Fig. 6.. SA-MSNs@CM-Stiff promotes migration and paracrine function of BMSCs under 3D conditions.

(A) Live/dead assay of BMSCs cultured with hydrogels under 3D conditions for 3 days (scale bar, 200 μm). Live cells appear green, and dead cells appear red. (B) The Transwell assay was used to evaluate the effect of hydrogels on the migration capacity of BMSCs cultured with hydrogels under 3D conditions for 3 days (scale bar, 100 μm). (C) Immunofluorescence staining of F-actin in BMSCs cultured with hydrogels under 3D conditions for 3 days (scale bar, 40 μm). (D) HGF, PEG2, SDF-1, and VEGF-A expression in BMSCs cultured with hydrogels under 3D conditions for 3 days. (E) Schematic diagram of SA-MSNs@CM-Stiff promotes migration and paracrine function of BMSCs under 3D conditions. n = 3 for each group. Error bars denote means ± SEM; *P < 0.05, **P < 0.01, and ***P < 0.001.

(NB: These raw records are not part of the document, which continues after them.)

/-- Quasi-invariance of `π ⊗ π` under meet and join for a finite product `π` of σ-finite measures on `ℝ`: almost
every pair has its two members, its meet and its join in any set of full `π`-measure (the finite case is
`SahiCMTP2.ae_prod_inf_sup_mem`; σ-finite factors via the equivalent finite measures `(ρ i).toFinite`). [folklore] -/
theorem ae_prod_mem_inf_sup_of_sigmaFinite (ρ : ι → Measure ℝ) [∀ i, SigmaFinite (ρ i)] {G : Set (ι → ℝ)}
    (hG : ∀ᵐ u ∂Measure.pi ρ, u ∈ G) :
    ∀ᵐ p ∂(Measure.pi ρ).prod (Measure.pi ρ), (p.1 ∈ G ∧ p.2 ∈ G) ∧ p.1 ⊓ p.2 ∈ G ∧ p.1 ⊔ p.2 ∈ G := by
  set π := Measure.pi ρ with hπ
  set ν : ι → Measure ℝ := fun i => (ρ i).toFinite with hν
  have h1 : Measure.pi ν ≪ π := pi_toFinite_absolutelyContinuous_pi ρ
  have h2 : π ≪ Measure.pi ν := pi_absolutelyContinuous_pi_toFinite ρ
  have h4 : ∀ᵐ p ∂π.prod π, p.1 ⊓ p.2 ∈ G ∧ p.1 ⊔ p.2 ∈ G :=
    (h2.prod h2).ae_le (ae_prod_inf_sup_mem ν (h1.ae_le hG))
  have h5 : ∀ᵐ p ∂π.prod π, p.1 ∈ G ∧ p.2 ∈ G := by
    filter_upwards [(Measure.quasiMeasurePreserving_fst (μ := π) (ν := π)).ae hG,
      (Measure.quasiMeasurePreserving_snd (μ := π) (ν := π)).ae hG] with p hp1 hp2 using ⟨hp1, hp2⟩
  exact h5.and h4

/-- **Converse (trivial direction): a function almost everywhere equal to an everywhere-MTP₂ function is MTP₂ on
almost every pair** (product reference measure; quasi-invariance). [this work] -/
theorem ae_pair_mtp2_of_ae_eq (ρ : ι → Measure ℝ) [∀ i, SigmaFinite (ρ i)] {f F : (ι → ℝ) → ℝ≥0∞}
    (hFf : F =ᵐ[Measure.pi ρ] f) (hF : ∀ x y, F x * F y ≤ F (x ⊓ y) * F (x ⊔ y)) :
    ∀ᵐ p ∂(Measure.pi ρ).prod (Measure.pi ρ), f p.1 * f p.2 ≤ f (p.1 ⊓ p.2) * f (p.1 ⊔ p.2) := by
  filter_upwards [ae_prod_mem_inf_sup_of_sigmaFinite ρ (G := {x | F x = f x}) hFf] with p hp
  rw [← show F p.1 = f p.1 from hp.1.1, ← show F p.2 = f p.2 from hp.1.2, ← show F (p.1 ⊓ p.2) = f (p.1 ⊓ p.2) from hp.2.1,
    ← show F (p.1 ⊔ p.2) = f (p.1 ⊔ p.2) from hp.2.2]
  exact hF p.1 p.2

/-- **Borel everywhere-MTP₂ versions under a product reference measure (unfolded).**  Let `ρᵢ` (`i ∈ ι`, finite) be
σ-finite measures on `ℝ`, `π = ⊗ᵢ ρᵢ`, and `f : ℝ^ι → [c, M]` measurable (`0 < c`, `M < ∞`) with
`f(x) f(y) ≤ f(x ∧ y) f(x ∨ y)` for `π ⊗ π`-almost every `(x, y)`.  Then there is a bounded Borel measurable `F` with
`F = f` `π`-a.e. and `F(x) F(y) ≤ F(x ∧ y) F(x ∨ y)` for ALL `x, y`. [this work] -/
theorem exists_measurable_mtp2_version_of_ae_pi (ρ : ι → Measure ℝ) [∀ i, SigmaFinite (ρ i)]
    (f : (ι → ℝ) → ℝ≥0∞) (hf : Measurable f) {c M : ℝ≥0∞} (hc : c ≠ 0) (hM : M ≠ ∞)
    (hcf : ∀ x, c ≤ f x) (hfM : ∀ x, f x ≤ M)
    (hMTP : ∀ᵐ p ∂(Measure.pi ρ).prod (Measure.pi ρ), f p.1 * f p.2 ≤ f (p.1 ⊓ p.2) * f (p.1 ⊔ p.2)) :
    ∃ F : (ι → ℝ) → ℝ≥0∞, Measurable F ∧ (∃ M' : ℝ≥0∞, M' ≠ ∞ ∧ ∀ x, F x ≤ M') ∧ F =ᵐ[Measure.pi ρ] f ∧
      ∀ x y, F x * F y ≤ F (x ⊓ y) * F (x ⊔ y) :=
  hasBorelMTP2Versions_pi ρ f hf c M hc hM hcf hfM hMTP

Fig. 7.. SA-MSNs@CM-Stiff regulates macrophage polarization by promoting BMSCs paracrine under 3D conditions.

(A) Protocol of in vitro experiments for detecting macrophage polarization regulated by BMSCs paracrine (by Figdraw). BMSCs were cultured with hydrogels for 3 days. After removal of the supernatant, cells were cultured in Dulbecco’s modified Eagle’s medium (DMEM)/F12 for 3 days, and the supernatant was collected as THP-1 conditioned medium for 2 days. BCM, BMSCs-conditioned medium. (B) Flow cytometric analysis of the expression levels of M1 macrophages (F4/80/ CD86⁺). (C) Flow cytometric analysis of the expression levels of M2 macrophages (F4/80/ CD206⁺). (D) Representative immunofluorescence staining for CD68 and CD86 in THP-1 cells (scale bar, 25 μm). (E) Representative immunofluorescence staining for CD68 and CD206 in THP-1 cells (scale bar, 25 μm). (F) Western blot analysis of CD86 and CD206 levels in macrophages. (G) VEGF-A and BMP-2 expression in macrophages. n = 3 for each group. Error bars denote means ± SEM; *P < 0.05, **P < 0.01, and ***P < 0.001.

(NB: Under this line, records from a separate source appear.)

import Mathlib.Data.Real.Basic
import Mathlib.Tactic.Linarith
import Mathlib.Tactic.NormNum
import HarnessLib

/-!
# The recorded web of inequalities does not decide the diamond cut (independence models)

Support note for `stmt-MatrixMultiplication-33477` of route `TetrahedronCarving` (lineage
`decomp-mm-lens-6`, generation 20), companion of `EdgePencilExponent`.

The tree records, between `ω` (matrix multiplication), `ψ₁ = ψ(1)` (the diamond `K₄ - e`,
`EdgePencilExponent.omegaPencil _ 1`) and `ω(K₄)` (`omegaTetra`), exactly the following inequalities:
`2 ≤ ω` (flattening), `4 ≤ ψ₁` (grouping + information bound), `ψ₁ ≤ ω + 2` (triangle × cherry cover),
`ψ₁ ≤ ω(K₄)` (restriction), `ω(K₄) ≤ 2ω` (square-level triangle cover), `4 ≤ ω(K₄)`, and the shadow
`ψ₁ ≤ 4 → ω ≤ 12/5` (Lotti–Romani). A `DiamondWeb` is a real triple satisfying them. We exhibit webs
showing that NEITHER conjunct of the diamond cut `ω = 2 ⟺ (ψ₁ ≤ 4 ∧ ω + 2 ≤ ψ₁)` is decided by the
record (each holds in one web with `ω > 2` and fails in another), in contrast with the
flattening-priced residual `2ω ≤ ψ₁`, which the record reduces to `ω = 2` (`EdgePencilExponent.
two_mul_omega_le_omegaPencil_one_iff`; here: `DiamondWeb.omega_eq_two_of_two_mul_le`). This is the
exponent-web bookkeeping of NODE-g18 §5 (`K4Web`) for the re-priced residual. [folklore]
-/

set_option linter.dupNamespace false

namespace Summit.MatrixMultiplication.MatrixMultiplication.Theorems.EdgePencil

/-- A model of the recorded inequalities between `ω`, `ψ(1)` and `ω(K₄)`. -/
structure DiamondWeb where
  /-- stands for `ω` -/
  om : ℝ
  /-- stands for `ψ(1)`, the diamond exponent -/
  psi : ℝ
  /-- stands for `ω(K₄)` -/
  tet : ℝ
  two_le_om : 2 ≤ om
  four_le_psi : 4 ≤ psi
  psi_le_cover : psi ≤ om + 2
  psi_le_tet : psi ≤ tet
  tet_le_two_mul : tet ≤ 2 * om
  shadow : psi ≤ 4 → om ≤ 12 / 5

namespace DiamondWeb

/-- In every web the flattening-priced diamond residual `2ω ≤ ψ₁` forces `ω = 2` (a costume). -/
theorem omega_eq_two_of_two_mul_le (W : DiamondWeb) (h : 2 * W.om ≤ W.psi) : W.om = 2 := by
  have := W.psi_le_cover
  have := W.two_le_om
  linarith

/-- In every web the diamond cut decides `ω = 2`: `(ψ₁ ≤ 4 ∧ ω + 2 ≤ ψ₁) → ω = 2`. -/
theorem omega_eq_two_of_cut (W : DiamondWeb) (h : W.psi ≤ 4 ∧ W.om + 2 ≤ W.psi) : W.om = 2 := by
  have := W.two_le_om
  linarith [h.1, h.2]

/-- A web at the record values `ω = 2.37`, in which the cover-priced residual `ω + 2 ≤ ψ₁` HOLDS
(`ψ₁ = 4.37 = ω + 2`, `ω(K₄) = 2ω`) although `ω > 2`. -/
def residualHolds : DiamondWeb where
  om := 2.37
  psi := 4.37
  tet := 4.74
  two_le_om := by norm_num
  four_le_psi := by norm_num
  psi_le_cover := by norm_num
  psi_le_tet := by norm_num
  tet_le_two_mul := by norm_num
  shadow := by norm_num

/-- A web at `ω = 2.37` in which the cover-priced residual FAILS (`ψ₁ = 4.2 < ω + 2`). -/
def residualFails : DiamondWeb where
  om := 2.37
  psi := 4.2
  tet := 4.74
  two_le_om := by norm_num
  four_le_psi := by norm_num
  psi_le_cover := by norm_num
  psi_le_tet := by norm_num
  tet_le_two_mul := by norm_num
  shadow := by norm_num

/-- A web in which the diamond is FLAT (`ψ₁ = 4`) although `ω = 2.3 > 2` (and `ω(K₄) = 4`: even
`TetraFlat` holds there). -/
def flatHolds : DiamondWeb where
  om := 2.3
  psi := 4
  tet := 4
  two_le_om := by norm_num
  four_le_psi := by norm_num
  psi_le_cover := by norm_num
  psi_le_tet := by norm_num
  tet_le_two_mul := by norm_num
  shadow := by norm_num

/-- **The record does not decide the cover-priced residual**: it holds in one web with `ω ≠ 2` and
fails in another. -/
theorem residual_undecided :
    (residualHolds.om + 2 ≤ residualHolds.psi ∧ residualHolds.om ≠ 2) ∧
      ¬ (residualFails.om + 2 ≤ residualFails.psi) := by
  refine ⟨⟨by norm_num [residualHolds], by norm_num [residualHolds]⟩, by norm_num [residualFails]⟩

/-- **The record does not decide diamond flatness**: `ψ₁ ≤ 4` holds in a web with `ω ≠ 2` and fails
in another. -/
theorem flat_undecided :
    (flatHolds.psi ≤ 4 ∧ flatHolds.om ≠ 2) ∧ ¬ (residualHolds.psi ≤ 4) := by
  refine ⟨⟨by norm_num [flatHolds], by norm_num [flatHolds]⟩, by norm_num [residualHolds]⟩

/-- In the flat web the residual fails and in the residual web flatness fails: the two conjuncts of
the cut are independent of each other over the record, and neither alone gives `ω = 2`. -/
theorem conjuncts_independent :
    (flatHolds.psi ≤ 4 ∧ ¬ (flatHolds.om + 2 ≤ flatHolds.psi)) ∧
      (residualHolds.om + 2 ≤ residualHolds.psi ∧ ¬ (residualHolds.psi ≤ 4)) := by
  refine ⟨⟨by norm_num [flatHolds], by norm_num [flatHolds]⟩,
    ⟨by norm_num [residualHolds], by norm_num [residualHolds]⟩⟩

end DiamondWeb

end Summit.MatrixMultiplication.MatrixMultiplication.Theorems.EdgePencil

Fig. 8.. SA-MSNs@CM-Stiff induces BMSCs recruitment and promotes osseointegration in vivo.

(A) Schematic illustration of hydrogel implantation. (B) Typical micro-CT images of the distal femur of rats with osteoporotic bone defects at 8 weeks. (C) Quantitative analysis of bone density, volume, and other parameters. BMD, bone mineral density. (D) 3D reconstruction results. (E) H&E staining images of different groups (scale bar, 1 mm and 200 μm). (F) Masson staining images of different groups (scale bar, 1 mm and 200 μm). (G) Representative immunofluorescence staining of CD31 and Emcn in the femoral condyle of an osteoporotic rat 8 weeks after hydrogel implantation (scale bar, 20 μm). (H) Representative immunofluorescence staining of CD90 and Opn in the femoral condyle of an osteoporotic rat 8 weeks after hydrogel implantation (scale bar, 20 μm). (I) Representative immunofluorescence staining of CD90 and Runx2 in the femoral condyle of an osteoporotic rat 8 weeks after hydrogel implantation (scale bar, 20 μm). n = 6 for each group. Error bars denote means ± SEM; *P < 0.05, **P < 0.01, and ***P < 0.001.